Work instructions ::
All lines with the word "predicates" must be pulled from the entries below.

Data for the task ::
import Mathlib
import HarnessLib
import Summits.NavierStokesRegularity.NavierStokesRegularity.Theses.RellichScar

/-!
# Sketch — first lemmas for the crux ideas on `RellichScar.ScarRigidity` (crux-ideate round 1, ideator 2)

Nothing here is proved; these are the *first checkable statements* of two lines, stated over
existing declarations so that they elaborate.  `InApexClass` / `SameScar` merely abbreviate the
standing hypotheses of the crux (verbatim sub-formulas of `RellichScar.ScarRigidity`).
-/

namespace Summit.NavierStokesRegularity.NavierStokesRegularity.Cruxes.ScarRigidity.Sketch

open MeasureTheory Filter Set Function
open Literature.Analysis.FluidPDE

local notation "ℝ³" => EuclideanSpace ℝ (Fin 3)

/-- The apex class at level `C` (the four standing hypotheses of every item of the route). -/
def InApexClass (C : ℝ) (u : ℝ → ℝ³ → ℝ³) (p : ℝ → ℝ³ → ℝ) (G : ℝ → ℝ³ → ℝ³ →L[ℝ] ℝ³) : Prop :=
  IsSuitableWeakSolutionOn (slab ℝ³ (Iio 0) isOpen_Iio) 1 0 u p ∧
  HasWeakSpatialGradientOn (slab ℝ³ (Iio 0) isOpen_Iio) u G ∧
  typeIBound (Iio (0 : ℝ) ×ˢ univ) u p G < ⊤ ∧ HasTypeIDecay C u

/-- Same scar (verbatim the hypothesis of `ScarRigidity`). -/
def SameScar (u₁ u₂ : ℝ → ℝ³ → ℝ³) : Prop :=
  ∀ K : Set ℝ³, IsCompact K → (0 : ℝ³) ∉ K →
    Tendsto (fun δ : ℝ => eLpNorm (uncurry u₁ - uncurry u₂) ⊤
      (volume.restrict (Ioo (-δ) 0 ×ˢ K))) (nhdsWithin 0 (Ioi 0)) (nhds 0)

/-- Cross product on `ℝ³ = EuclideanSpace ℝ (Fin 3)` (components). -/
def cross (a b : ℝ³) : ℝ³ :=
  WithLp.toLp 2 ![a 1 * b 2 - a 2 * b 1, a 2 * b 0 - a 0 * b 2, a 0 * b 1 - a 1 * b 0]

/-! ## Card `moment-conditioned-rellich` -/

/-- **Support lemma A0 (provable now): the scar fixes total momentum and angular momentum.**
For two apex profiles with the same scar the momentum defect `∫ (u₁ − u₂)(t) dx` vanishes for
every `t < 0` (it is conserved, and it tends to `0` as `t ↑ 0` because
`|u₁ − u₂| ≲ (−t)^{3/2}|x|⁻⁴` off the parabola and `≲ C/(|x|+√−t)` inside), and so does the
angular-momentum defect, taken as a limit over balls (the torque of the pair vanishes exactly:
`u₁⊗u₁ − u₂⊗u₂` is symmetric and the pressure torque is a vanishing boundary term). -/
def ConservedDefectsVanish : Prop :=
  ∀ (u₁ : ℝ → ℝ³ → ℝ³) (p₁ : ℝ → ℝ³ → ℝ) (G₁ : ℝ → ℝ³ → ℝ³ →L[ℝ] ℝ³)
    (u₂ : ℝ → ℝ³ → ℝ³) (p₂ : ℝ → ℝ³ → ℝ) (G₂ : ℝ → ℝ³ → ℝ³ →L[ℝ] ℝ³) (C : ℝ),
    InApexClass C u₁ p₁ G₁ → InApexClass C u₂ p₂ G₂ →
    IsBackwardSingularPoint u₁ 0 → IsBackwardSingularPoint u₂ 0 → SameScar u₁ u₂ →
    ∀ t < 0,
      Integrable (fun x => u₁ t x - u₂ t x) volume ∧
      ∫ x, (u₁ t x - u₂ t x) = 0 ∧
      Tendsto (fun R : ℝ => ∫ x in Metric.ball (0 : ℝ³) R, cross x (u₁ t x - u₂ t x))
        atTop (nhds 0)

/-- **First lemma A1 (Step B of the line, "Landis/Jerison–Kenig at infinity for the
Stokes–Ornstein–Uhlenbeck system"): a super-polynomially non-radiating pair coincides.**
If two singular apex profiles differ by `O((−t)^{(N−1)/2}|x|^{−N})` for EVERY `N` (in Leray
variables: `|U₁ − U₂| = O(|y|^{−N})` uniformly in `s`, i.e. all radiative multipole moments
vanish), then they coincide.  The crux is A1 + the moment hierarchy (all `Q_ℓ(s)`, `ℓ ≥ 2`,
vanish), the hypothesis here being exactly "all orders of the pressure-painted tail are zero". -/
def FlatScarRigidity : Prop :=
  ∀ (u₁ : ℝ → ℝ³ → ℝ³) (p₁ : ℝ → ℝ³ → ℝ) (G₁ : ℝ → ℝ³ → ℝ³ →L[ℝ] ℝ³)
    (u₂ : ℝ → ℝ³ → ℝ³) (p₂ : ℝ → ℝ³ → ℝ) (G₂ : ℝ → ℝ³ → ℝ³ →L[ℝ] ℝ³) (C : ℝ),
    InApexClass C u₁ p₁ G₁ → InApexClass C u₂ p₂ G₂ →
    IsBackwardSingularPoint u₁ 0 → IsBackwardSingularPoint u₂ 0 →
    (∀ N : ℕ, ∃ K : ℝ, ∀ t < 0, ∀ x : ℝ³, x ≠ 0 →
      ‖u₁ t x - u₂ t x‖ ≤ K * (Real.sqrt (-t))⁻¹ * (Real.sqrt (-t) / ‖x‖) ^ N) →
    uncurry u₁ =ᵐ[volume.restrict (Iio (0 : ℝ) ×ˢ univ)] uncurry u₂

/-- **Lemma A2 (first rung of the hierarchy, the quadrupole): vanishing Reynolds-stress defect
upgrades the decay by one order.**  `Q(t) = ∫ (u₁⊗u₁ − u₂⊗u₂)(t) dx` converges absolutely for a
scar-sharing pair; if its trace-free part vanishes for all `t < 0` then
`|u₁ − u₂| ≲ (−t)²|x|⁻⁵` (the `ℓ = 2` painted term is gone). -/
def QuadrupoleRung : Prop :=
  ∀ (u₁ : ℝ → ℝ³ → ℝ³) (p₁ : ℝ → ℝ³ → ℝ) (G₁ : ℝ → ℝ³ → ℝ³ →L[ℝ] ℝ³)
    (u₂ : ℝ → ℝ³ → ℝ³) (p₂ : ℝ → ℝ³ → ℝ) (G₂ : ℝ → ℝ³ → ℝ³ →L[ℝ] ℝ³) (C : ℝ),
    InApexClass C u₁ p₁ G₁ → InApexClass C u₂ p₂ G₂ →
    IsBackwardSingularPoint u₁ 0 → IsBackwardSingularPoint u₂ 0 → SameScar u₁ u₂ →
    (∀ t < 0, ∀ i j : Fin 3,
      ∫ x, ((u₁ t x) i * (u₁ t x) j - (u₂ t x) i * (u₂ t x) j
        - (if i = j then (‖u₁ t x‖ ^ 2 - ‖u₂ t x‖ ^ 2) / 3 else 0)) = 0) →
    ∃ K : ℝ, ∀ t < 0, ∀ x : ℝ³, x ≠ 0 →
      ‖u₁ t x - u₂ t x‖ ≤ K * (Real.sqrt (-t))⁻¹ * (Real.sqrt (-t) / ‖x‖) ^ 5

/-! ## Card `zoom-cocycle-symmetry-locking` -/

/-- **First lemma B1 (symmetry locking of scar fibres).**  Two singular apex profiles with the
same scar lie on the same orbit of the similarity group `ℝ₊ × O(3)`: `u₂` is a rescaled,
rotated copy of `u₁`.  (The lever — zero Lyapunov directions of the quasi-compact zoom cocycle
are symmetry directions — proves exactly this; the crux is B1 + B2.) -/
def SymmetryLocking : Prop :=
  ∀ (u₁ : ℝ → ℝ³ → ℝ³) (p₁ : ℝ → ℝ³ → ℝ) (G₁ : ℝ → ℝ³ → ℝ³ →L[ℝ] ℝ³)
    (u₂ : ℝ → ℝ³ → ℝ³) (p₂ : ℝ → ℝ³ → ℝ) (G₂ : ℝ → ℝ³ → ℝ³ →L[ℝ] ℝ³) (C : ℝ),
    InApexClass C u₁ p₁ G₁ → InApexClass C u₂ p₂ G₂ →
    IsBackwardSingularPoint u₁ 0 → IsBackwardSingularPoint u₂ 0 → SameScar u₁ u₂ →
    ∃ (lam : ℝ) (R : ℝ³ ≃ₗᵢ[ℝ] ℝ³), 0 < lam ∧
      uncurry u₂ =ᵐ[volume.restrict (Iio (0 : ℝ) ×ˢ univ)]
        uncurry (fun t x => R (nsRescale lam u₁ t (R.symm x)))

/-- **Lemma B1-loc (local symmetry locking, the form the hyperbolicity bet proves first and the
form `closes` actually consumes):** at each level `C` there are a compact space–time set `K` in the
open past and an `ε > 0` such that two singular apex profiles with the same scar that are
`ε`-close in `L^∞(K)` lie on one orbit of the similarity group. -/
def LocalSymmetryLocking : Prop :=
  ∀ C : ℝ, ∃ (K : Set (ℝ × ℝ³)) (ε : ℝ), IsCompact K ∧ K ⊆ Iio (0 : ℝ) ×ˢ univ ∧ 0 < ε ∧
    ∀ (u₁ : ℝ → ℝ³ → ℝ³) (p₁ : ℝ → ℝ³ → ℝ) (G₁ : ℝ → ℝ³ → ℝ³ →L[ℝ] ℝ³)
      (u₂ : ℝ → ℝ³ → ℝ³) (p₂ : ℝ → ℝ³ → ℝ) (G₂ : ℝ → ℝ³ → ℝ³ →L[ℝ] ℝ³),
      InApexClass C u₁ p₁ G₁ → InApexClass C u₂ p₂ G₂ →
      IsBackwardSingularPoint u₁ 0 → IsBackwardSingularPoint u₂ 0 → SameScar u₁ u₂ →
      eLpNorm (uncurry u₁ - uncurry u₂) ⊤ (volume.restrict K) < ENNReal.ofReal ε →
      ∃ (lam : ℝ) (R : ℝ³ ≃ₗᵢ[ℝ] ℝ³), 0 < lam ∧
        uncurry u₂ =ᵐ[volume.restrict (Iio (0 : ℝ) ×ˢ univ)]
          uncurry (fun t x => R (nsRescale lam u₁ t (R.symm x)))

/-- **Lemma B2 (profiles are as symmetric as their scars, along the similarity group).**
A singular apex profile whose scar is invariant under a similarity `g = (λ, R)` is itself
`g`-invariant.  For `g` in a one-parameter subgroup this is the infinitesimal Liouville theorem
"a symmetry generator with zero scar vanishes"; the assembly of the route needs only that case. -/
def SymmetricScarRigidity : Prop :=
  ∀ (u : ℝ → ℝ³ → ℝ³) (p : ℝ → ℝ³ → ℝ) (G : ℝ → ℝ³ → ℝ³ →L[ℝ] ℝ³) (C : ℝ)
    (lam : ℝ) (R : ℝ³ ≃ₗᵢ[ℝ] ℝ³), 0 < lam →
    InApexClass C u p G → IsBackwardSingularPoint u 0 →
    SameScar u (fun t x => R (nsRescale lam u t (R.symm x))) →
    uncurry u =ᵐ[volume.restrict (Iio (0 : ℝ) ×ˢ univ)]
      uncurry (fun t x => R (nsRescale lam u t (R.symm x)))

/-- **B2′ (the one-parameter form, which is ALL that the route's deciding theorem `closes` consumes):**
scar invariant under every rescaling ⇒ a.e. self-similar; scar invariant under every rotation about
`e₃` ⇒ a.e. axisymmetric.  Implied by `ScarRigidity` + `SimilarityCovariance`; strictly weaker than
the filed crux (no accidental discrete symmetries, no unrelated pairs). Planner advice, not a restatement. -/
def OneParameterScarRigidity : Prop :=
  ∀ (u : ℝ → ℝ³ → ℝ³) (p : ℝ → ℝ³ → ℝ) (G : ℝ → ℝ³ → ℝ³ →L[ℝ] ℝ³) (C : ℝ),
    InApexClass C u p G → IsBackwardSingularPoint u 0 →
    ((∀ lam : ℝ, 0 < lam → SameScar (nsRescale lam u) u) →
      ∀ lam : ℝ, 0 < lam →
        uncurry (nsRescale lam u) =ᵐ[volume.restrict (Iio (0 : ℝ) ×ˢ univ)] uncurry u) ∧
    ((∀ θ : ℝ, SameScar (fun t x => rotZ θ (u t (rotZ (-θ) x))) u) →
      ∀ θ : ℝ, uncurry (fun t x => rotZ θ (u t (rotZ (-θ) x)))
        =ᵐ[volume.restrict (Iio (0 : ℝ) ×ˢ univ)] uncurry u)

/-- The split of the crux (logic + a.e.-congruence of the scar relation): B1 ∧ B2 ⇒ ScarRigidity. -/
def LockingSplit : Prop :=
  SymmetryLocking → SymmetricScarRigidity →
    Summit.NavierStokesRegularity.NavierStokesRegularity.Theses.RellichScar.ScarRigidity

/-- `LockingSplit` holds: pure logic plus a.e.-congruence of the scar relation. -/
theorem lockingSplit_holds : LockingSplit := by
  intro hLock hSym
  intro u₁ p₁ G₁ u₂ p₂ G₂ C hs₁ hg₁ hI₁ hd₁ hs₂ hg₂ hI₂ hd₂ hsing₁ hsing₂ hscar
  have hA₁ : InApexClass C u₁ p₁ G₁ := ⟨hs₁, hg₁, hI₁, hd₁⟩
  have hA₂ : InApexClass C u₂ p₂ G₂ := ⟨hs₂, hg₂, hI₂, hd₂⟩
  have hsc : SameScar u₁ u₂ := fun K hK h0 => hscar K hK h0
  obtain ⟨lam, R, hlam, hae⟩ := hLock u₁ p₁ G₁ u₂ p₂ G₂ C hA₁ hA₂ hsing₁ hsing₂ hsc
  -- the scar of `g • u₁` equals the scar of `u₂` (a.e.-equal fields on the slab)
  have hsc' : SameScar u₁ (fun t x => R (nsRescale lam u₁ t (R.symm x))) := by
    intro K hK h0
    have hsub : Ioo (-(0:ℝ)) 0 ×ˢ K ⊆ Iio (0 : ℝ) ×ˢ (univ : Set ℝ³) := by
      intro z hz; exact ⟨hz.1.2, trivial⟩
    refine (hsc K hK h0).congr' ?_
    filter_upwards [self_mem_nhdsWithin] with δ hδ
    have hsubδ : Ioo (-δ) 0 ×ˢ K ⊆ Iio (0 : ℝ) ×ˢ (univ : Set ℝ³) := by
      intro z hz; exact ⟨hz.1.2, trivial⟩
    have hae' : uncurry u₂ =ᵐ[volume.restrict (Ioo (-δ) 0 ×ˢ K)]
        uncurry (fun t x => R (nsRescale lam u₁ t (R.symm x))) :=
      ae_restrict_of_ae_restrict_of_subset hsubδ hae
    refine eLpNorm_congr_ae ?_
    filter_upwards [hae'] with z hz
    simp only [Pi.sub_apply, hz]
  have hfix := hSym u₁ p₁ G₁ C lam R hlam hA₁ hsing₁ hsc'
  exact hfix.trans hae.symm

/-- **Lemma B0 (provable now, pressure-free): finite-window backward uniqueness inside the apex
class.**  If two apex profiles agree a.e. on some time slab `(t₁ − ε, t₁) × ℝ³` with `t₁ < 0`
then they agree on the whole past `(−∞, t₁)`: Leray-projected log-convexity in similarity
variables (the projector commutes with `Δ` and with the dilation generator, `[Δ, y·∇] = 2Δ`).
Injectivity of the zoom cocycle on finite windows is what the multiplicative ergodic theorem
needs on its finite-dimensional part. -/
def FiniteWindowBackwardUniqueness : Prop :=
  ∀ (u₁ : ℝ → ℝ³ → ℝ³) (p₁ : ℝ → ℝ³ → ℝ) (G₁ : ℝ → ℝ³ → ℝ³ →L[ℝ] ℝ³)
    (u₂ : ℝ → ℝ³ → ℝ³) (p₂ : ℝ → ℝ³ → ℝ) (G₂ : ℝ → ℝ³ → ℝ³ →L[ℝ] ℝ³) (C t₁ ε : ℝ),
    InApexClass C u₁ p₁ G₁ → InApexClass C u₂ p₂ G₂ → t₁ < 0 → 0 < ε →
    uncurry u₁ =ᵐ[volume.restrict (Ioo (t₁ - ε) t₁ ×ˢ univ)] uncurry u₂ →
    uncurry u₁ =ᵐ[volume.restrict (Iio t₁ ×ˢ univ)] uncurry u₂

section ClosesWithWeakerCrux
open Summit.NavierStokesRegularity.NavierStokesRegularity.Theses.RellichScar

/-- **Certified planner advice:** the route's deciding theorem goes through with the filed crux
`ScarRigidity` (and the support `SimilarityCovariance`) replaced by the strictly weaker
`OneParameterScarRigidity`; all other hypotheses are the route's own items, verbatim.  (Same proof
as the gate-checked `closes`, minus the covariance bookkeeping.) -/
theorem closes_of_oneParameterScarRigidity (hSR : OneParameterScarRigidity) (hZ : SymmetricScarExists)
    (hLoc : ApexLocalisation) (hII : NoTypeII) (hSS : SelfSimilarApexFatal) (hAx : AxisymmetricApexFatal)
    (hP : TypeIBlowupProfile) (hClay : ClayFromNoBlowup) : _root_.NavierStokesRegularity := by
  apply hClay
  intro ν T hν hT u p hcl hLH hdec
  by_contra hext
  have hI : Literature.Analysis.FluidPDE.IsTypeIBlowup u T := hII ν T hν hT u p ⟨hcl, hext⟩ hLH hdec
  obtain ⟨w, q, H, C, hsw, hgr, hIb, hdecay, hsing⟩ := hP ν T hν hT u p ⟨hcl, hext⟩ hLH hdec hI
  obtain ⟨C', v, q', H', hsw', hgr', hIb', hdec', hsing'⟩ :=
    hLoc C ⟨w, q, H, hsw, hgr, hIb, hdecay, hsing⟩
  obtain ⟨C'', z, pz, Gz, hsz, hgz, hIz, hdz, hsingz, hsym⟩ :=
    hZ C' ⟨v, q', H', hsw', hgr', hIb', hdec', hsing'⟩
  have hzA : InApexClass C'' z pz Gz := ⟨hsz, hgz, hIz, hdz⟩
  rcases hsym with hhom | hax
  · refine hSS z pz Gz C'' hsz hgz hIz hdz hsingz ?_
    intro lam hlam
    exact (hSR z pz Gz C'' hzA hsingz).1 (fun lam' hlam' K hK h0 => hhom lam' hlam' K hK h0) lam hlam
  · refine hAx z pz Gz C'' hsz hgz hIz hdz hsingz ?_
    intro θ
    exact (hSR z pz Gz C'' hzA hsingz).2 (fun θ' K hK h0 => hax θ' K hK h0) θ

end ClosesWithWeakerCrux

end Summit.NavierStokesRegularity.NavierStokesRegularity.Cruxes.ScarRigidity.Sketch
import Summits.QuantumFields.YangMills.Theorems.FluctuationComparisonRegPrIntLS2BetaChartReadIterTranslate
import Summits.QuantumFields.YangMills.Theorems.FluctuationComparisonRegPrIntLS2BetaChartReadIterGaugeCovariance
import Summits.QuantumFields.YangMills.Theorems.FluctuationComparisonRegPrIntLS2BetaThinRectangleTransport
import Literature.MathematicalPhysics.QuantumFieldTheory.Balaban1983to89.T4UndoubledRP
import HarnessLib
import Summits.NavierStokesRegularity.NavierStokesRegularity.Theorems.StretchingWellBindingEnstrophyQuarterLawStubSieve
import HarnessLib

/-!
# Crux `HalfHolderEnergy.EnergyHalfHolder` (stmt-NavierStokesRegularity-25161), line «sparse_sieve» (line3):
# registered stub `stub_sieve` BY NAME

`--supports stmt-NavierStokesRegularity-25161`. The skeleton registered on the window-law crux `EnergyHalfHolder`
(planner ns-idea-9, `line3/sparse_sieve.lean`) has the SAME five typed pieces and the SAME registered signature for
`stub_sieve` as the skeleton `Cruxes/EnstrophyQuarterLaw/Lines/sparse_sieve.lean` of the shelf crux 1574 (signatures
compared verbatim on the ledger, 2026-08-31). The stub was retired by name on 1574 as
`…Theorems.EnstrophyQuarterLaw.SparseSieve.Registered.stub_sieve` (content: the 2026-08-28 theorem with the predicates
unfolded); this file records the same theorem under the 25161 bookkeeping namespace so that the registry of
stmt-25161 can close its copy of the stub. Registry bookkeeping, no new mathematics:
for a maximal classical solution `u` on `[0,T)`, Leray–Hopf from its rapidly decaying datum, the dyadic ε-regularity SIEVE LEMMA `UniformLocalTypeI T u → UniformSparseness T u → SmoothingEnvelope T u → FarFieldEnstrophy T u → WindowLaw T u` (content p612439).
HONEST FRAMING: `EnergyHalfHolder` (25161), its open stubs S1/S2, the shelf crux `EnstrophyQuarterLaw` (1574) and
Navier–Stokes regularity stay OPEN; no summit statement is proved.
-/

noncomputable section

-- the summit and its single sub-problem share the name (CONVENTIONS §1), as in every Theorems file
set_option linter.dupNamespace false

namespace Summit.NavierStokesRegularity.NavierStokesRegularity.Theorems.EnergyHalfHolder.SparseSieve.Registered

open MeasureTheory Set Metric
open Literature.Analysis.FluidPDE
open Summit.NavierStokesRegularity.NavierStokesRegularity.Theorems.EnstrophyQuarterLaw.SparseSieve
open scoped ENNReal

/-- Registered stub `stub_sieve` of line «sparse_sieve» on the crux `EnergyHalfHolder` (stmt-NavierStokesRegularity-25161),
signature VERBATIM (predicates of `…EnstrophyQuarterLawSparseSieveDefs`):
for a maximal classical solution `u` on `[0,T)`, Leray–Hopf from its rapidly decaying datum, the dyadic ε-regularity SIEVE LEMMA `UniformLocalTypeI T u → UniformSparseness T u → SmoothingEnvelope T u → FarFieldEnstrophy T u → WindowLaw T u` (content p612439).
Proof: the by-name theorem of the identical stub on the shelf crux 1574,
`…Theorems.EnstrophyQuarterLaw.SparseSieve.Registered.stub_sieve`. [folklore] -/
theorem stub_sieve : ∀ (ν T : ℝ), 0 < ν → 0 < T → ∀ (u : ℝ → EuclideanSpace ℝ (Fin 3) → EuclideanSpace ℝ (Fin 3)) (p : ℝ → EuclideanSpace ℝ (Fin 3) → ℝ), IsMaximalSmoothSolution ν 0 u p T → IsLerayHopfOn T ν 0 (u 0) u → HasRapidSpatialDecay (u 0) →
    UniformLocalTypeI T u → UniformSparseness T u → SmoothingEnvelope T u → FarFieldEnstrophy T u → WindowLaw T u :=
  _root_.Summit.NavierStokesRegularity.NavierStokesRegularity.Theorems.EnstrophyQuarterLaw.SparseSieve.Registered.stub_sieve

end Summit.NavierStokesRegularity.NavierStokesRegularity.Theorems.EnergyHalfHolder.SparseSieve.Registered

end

Answer to the exercise ::
`…Theorems.EnstrophyQuarterLaw.SparseSieve.Registered.stub_sieve` (content: the 2026-08-28 theorem with the predicates
signature VERBATIM (predicates of `…EnstrophyQuarterLawSparseSieveDefs`):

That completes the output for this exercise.